Council To Test Camp Ground Role

Press Release – Queenstown Lakes District Council

The nature and scale of the Queenstown Lakes District Councils role in the future operation of camp grounds will be reviewed based on revised principles, adopted at Tuesdays full Council meeting, QLDC Mayor Vanessa van Uden said.Date: Thursday, 28 February 2013

Subject: Council To Test Camp Ground Role
The nature and scale of the Queenstown Lakes District Council’s role in the future operation of camp grounds will be reviewed based on revised principles, adopted at Tuesday’s full Council meeting, QLDC Mayor Vanessa van Uden said.

“A key expectation set by Council last year was for a review to be completed in 2013. The resulting report presented by Chief Executive Adam Feeley was considered this week,” Mayor van Uden said.

The review identified several issues and a number of recommendations, Mr Feeley said.

“In general the review found that financial performance is mixed and in some cases camps lose money and visitor accommodation is effectively being subsidised by ratepayers,” he said.

The report also questioned operational scope of some camp ground facilities which did not appear to be core Council business.

“Some of the ‘higher end’ holiday parks accommodation, although of an excellent standard, appears to be in direct competition with the private sector,” Mr Feeley said.

Although Council had agreed this week to consider reducing the scale and manner of Council operated camps, Mayor van Uden reiterated that Council remained committed to access for everyone to affordable camp grounds in the Lakes District.

“Council’s intention to provide traditional, affordable ‘kiwi’ camps, as identified in the 2005/06 review and revisited in 2011/12 has not waivered as a result of this week’s decision,” she said.

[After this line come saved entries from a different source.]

import Mathlib.MeasureTheory.Constructions.HaarToSphere
import Mathlib.Probability.Kernel.Representation
import Mathlib.Probability.Kernel.Composition.MeasureCompProd
import Literature.Analysis.FluidPDE.ControlledHardSphereDynamics
import Literature.Analysis.FluidPDE.HardSphereFlowMeasurable
import Literature.MathematicalPhysics.KineticTheory.ContactLangevinGas
import HarnessLib

/-!
# The stochastic-collision hard-sphere process (the kernel gas `HS(k)`)

Definition item `defn-StochasticCollisionHardSphereProcess` (topic
`Literature/MathematicalPhysics/KineticTheory`), wanted by route `GolfBallGas` of
`AtomisticToContinuum/HydrodynamicLimit` (cruxes `KernelGasEulerLimit`, `ExactCoupling`), by route
`VanishingNoise` and by the idea cards `angular-noise-ladder` (`HS(p)`) and
`specular-lambertian-swap` (`HS(0)`, the Lambertian gas).

## The model

`N` hard spheres of diameter `ε` in a `Geometry d X` (`𝕋^d` or `ℝ^d`, `HardSpherePhaseSpace.lean`)
move by free flight in the hard-sphere domain; at each incoming binary contact of a pair `(i, j)`
with contact axis `ω = x_i - x_j` (`G.sepVec`, of length `ε`) and relative velocity
`g = v_i - v_j`, `⟪g, ω⟫ < 0`, the pair keeps its centre-of-mass velocity `(v_i + v_j)/2` and its
relative speed `|g|` and leaves with the relative velocity `|g| n'`, the OUTGOING DIRECTION `n'`
being drawn, independently of the past, from a Markov kernel `k(dn' | ω̂, ĝ)` on the unit sphere
supported in the outgoing hemisphere `{⟪n', ω̂⟫ > 0}`:
`(v_i', v_j') = ((v_i + v_j)/2 + |g| n'/2, (v_i + v_j)/2 - |g| n'/2)`. Pair momentum and kinetic
energy are conserved exactly, whatever `n'` (`redirectVel_fst_add_snd`, `norm_sq_redirectVel`);
`n' = ĝ - 2⟪ĝ, ω̂⟫ω̂` (specular) is the elastic hard-sphere law (`redirectVel_specularDir`,
`redirectPair_specularDir`, `KernelGas.flow_specularSampler`). This is the many-particle,
pair-collision version of the *random billiard* with a Markov (random-reflection) operator at the
wall (Feres 2007; Comets–Popov–Schütz–Vachkovskaia 2008, §2.2, who drive the billiard by an
i.i.d. sequence exactly as below; Cook–Feres 2012, §1.3 and §2), and belongs to the class of
stochastic hard-sphere dynamics / piecewise-deterministic Markov processes (Rezakhanlou 2003 and
2008, §2, Models I–IV: Markov jump mechanisms for hard-sphere collisions; Davis 1984: deterministic
flow between jumps, jumps at boundary hits). The bulk analogue — momentum- and energy-conserving
velocity-exchange noise acting on nearby (not touching) pairs at an extraneous rate — is the weak
noise of Olla–Varadhan–Yau 1993, §2 (route `VanishingNoise`); it is a different process and is not
constructed here.

## Contents (namespace `Literature.MathematicalPhysics.KineticTheory`)

* `redirectVel n (v, w)`, `redirectPair i j n z` — the pair rule with prescribed outgoing unit
  direction `n` (positions untouched); conservation of momentum / energy, the outgoing criterion
  `isOutgoing_redirectPair_iff` (`⟪ω, n⟫ > 0`), `specularDir ω g` and the specular case
  `= reflectVel` / `= collidePair`; joint measurability.
* `DirectionSampler d U` — a measurable-dice representation `(ω, g, u) ↦ n'` of a collision kernel
  (the outgoing direction as a deterministic function of the contact data and of a die `u ∈ U`
  thrown afresh at each collision; Kallenberg's Lemma 4.22, Mathlib's
  `Kernel.exists_measurable_map_eq_unitInterval`, says every Markov kernel on `ℝ^d` has one with
  `U = [0,1]`). `KernelGas.pair/step/stateAfter/instant/count/flow G ε S` — the process driven by a
  die sequence `u₀, u₁, …`: the library's collision-by-collision construction with a noise-driven
  pair rule (`Driven.*` of `ContactLangevinGas.lean`: same free flight `freeFlight`, same exit
  times `Alexander.freeExitTime`, same partner selection `Alexander.incomingPairs` as the
  deterministic flow `Alexander.fwdFlow`), the rule being `redirectPair` along `S ω g uₖ` at the
  `k`-th collision. `KernelGas.dice μ = μ^{⊗ℕ}`, `KernelGas.lawAt` (time-`t` law),
  `KernelGas.eventLaw` (law of the sequence of post-collisional states and collision instants —
  the object couplings are built on), `KernelGas.pathLaw`.
  Samplers: `specularSampler` (deterministic hard spheres: `KernelGas.flow_specularSampler`),
  `lambertSampler` (the Lambertian redraw `normalize(ω̂ + ξ̂)`, `ξ` Gaussian, of route
  `SpecularLambertianSwap`), `withSpecular p S` (specular with probability `p`, else `S`: the
  interpolation `HS(p)` of card `angular-noise-ladder`).
* `CollisionKernel d = Kernel (ℝ^d × ℝ^d) ℝ^d` — the kernel `k(dn' | ω̂, ĝ)` as a Mathlib Markov
  kernel, fed with the normalised axis and incoming direction; `kernelSampler κ` (a chosen
  `[0,1]`-sampler realising `κ`, `map_kernelSampler`), `kernelGasFlow κ G ε`, `unitDice`, and
  **`StochasticCollisionHardSphereProcess κ G ε N t : Config N d X × (ℕ → [0,1]) → Config N d X`**
  — the kernel gas `HS(k)` as a random variable on the canonical sample space
  `(initial datum) × (dice)`; under `P₀ ⊗ unitDice` it is the gas started from the law `P₀`.
  `kernelGasLawAt κ G ε N P₀ t : Measure (Config N d X)` (push-forward of `P₀ ⊗ unitDice` by the
  time-`t` map), `kernelGasEventLaw`, `kernelGasPathLaw`.
* Flux measures and the predicates on `k`: `unitSphereMeasure d` (surface measure of `S^{d-1}` as
  a measure on `ℝ^d`, Mathlib's `Measure.toSphere`), the incoming / outgoing flux (Knudsen cosine)
  measures `fluxIn ω = (-⟪g, ω⟫)₊ dσ(g)`, `fluxOut ω = (⟪n, ω⟫)₊ dσ(n)`, the pair flux
  `pairFlux κ ω = fluxIn ω ⊗ k(· | ω, g)`; `IsOutgoingSupported κ`; `IsFluxStationary κ` (the cosine
  law is mapped to the cosine law: Cook–Feres 2012 Thm. 1 / Prop. 8, Comets et al. 2008 Thm. 2.4 —
  what makes Liouville ⊗ Maxwellians invariant); `IsFluxReciprocal κ` (time-reversal symmetry
  `P* = JPJ` of Cook–Feres 2012 Prop. 3 in intrinsic variables: `fluxIn(dĝ) k(dn' | ĝ)` is
  invariant under `(ĝ, n') ↦ (-n', -ĝ)`, i.e. detailed balance of the collision mechanism with
  respect to the flux measure ⊗ Maxwellian); `IsIsotropic κ` (frame independence).
  `specularKernel` (`δ_{specular}`).
* Measurability: for a regular measurable geometry and a jointly measurable sampler the time-`t`
  map `(z, u) ↦ KernelGas.flow G ε S u z t` is measurable (`KernelGas.measurable_flow`,
  `measurable_stochasticCollisionHardSphereProcess`), so the laws above are genuine push-forwards.

## Design choices

* RANDOMNESS BY DICE. A Markov kernel depending on the current contact data cannot be driven by a
  product measure directly; we use the standard stochastic-recursion representation
  `n'ₖ = S(ωₖ, gₖ, uₖ)` with i.i.d. dice `uₖ` (Comets et al. 2008 §2.2 (i)–(ii) do exactly this
  for the random billiard; Kallenberg Lemma 4.22 for general kernels), so that the whole process
  is a deterministic, collision-by-collision function of `(z₀, (uₖ))` — literally the library's
  `Driven` recursion — and every law is a push-forward of `P₀ ⊗ μ^{⊗ℕ}`. For a `CollisionKernel`
  the sampler is CHOSEN (`Classical.choose`); laws do not depend on the choice, pathwise objects
  do, and statements should be about laws (or quantify over samplers with `map_sampler`-type
  hypotheses, as `SpecularLambertianSwap` does with its explicit Gaussian sampler).
* The kernel is fed `(‖ω‖⁻¹ω, ‖g‖⁻¹g)`: `k(dn' | ω̂, ĝ)` depends on directions only, as requested;
  `|g|` is restored by `redirectVel`. Values of a kernel off unit inputs, and of the process off
  the good set (multiple / grazing contacts, accumulation of collision instants), are junk, as for
  `Alexander.fwdFlow`; well-posedness (a.s. finitely many simple collisions from absolutely
  continuous data) and invariance of Liouville ⊗ Maxwell / Gibbs laws under flux-stationary
  kernels are STATEMENTS for the routes (cf. `LambertianWellPosed` of `SpecularLambertianSwap`),
  deliberately not named facts here (they are not printed theorems for this `N`-body process).
* Forward time only (`t ≥ 0`), right-continuous paths, as `Driven.flow` / `Alexander.fwdFlow`.
* General `Geometry d X` and dimension; the torus at fixed reduced density is the instance
  `G = Torus.geometry (Fin 3)`, `ε = hsDiameter σ N`, `N + 1` spheres (`HardSphereEuler.lean`).

## References

* R. Feres, *Random walks derived from billiards*, in: Dynamics, Ergodic Theory and Geometry,
  MSRI Publ. 54 (2007) 179–222 (random billiards with a Markov reflection operator).
* F. Comets, S. Popov, G. M. Schütz, M. Vachkovskaia, *Billiards in a general domain with random
  reflections*, Arch. Ration. Mech. Anal. 191 (2008) 497–537, §2.2 (construction from an i.i.d.
  sequence), §2.3 (cosine law `γ̄ = γ_d ⟪e, ·⟫`), Thm. 2.4 (invariance of uniform ⊗ uniform for
  the Knudsen billiard), Thm. 2.5 (reversibility up to the velocity flip).
* S. Cook, R. Feres, *Random billiards with wall temperature and associated Markov chains*,
  Nonlinearity 25 (2012) 2503–2541, §1.3 (the Markov operator `P`), Thm. 1 and Prop. 8 (Knudsen
  cosine law stationary), §2.2 Prop. 3 (`P* = JPJ`, time reversibility), Prop. 4 (detailed balance).
* F. Rezakhanlou, *A stochastic model associated with Enskog equation and its kinetic limit*,
  Comm. Math. Phys. 232 (2003) 327–375; F. Rezakhanlou, in: *Entropy Methods for the Boltzmann
  Equation*, LNM 1916 (2008), §2, Models I–IV (stochastic hard-sphere collision mechanisms).
* M. H. A. Davis, *Piecewise-deterministic Markov processes*, J. R. Stat. Soc. B 46 (1984) 353–376.
* S. Olla, S. R. S. Varadhan, H.-T. Yau, Comm. Math. Phys. 155 (1993) 523–560, §2 (the bulk
  conservative noise).
* C. Cercignani, R. Illner, M. Pulvirenti, *The Mathematical Theory of Dilute Gases* (1994), App.
  4.A (collision-by-collision construction); I. Gallagher, L. Saint-Raymond, B. Texier, *From
  Newton to Boltzmann* (2013), (1.1.2)–(1.1.3) (the elastic law).
* O. Kallenberg, *Foundations of Modern Probability* (2021), Lemma 4.22 (kernel representation).
-/

noncomputable section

Grassed sites for tents and campervans with good standards of communal amenities were a Kiwi tradition which QLDC intended to maintain on a cost-effective basis.

“But we consider we are not in the business of providing high-end additional accommodation and services which are not cost-effective and which take revenue from rate-paying businesses,” she said.

Not only were some camps running at a loss but outstanding debt also had to be factored, Mr Feeley said.

“We have invested over $11 million of capital infrastructure to date in our District camp grounds, and it would not be prudent fiscal management to continue that investment when the ability to service greater debt would be, at best, financially marginal,” he said.

The Council elected on Tuesday to ensure that there were traditional Kiwi camping facilities in the District to provide affordable accommodation based on the following amended policy on provision of camping facilities:

• Council will not operate camping facilities which: (i) compete with equivalent or greater facilities being operated by the private sector; and (ii) require ratepayers to materially subsidise visitor accommodation in the District.

“The next step will involve a detailed report on a preferred option for the future and scale of Council’s involvement in campground management in the District to be completed before 30 June, 2013,” Mr Feeley said.

This would include recommendations to deliver:

• Reduced operational costs to those currently incurred at the four main holiday parks (Queenstown, Wanaka, Arrowtown, and Glendhu Bay), and, if viable, a commercial
arrangement for private provision of camping facilities at these sites.
• Continued provision of traditional ‘kiwi camping’ facilities at Albert Town and Lake Hawea.
• Rationalisation of existing commercial arrangements at Frankton, Luggate and Lake Outlet Wanaka.

The amended policy had been discussed with camp ground staff, who continued to be subject to the wider QLDC Organisational Review.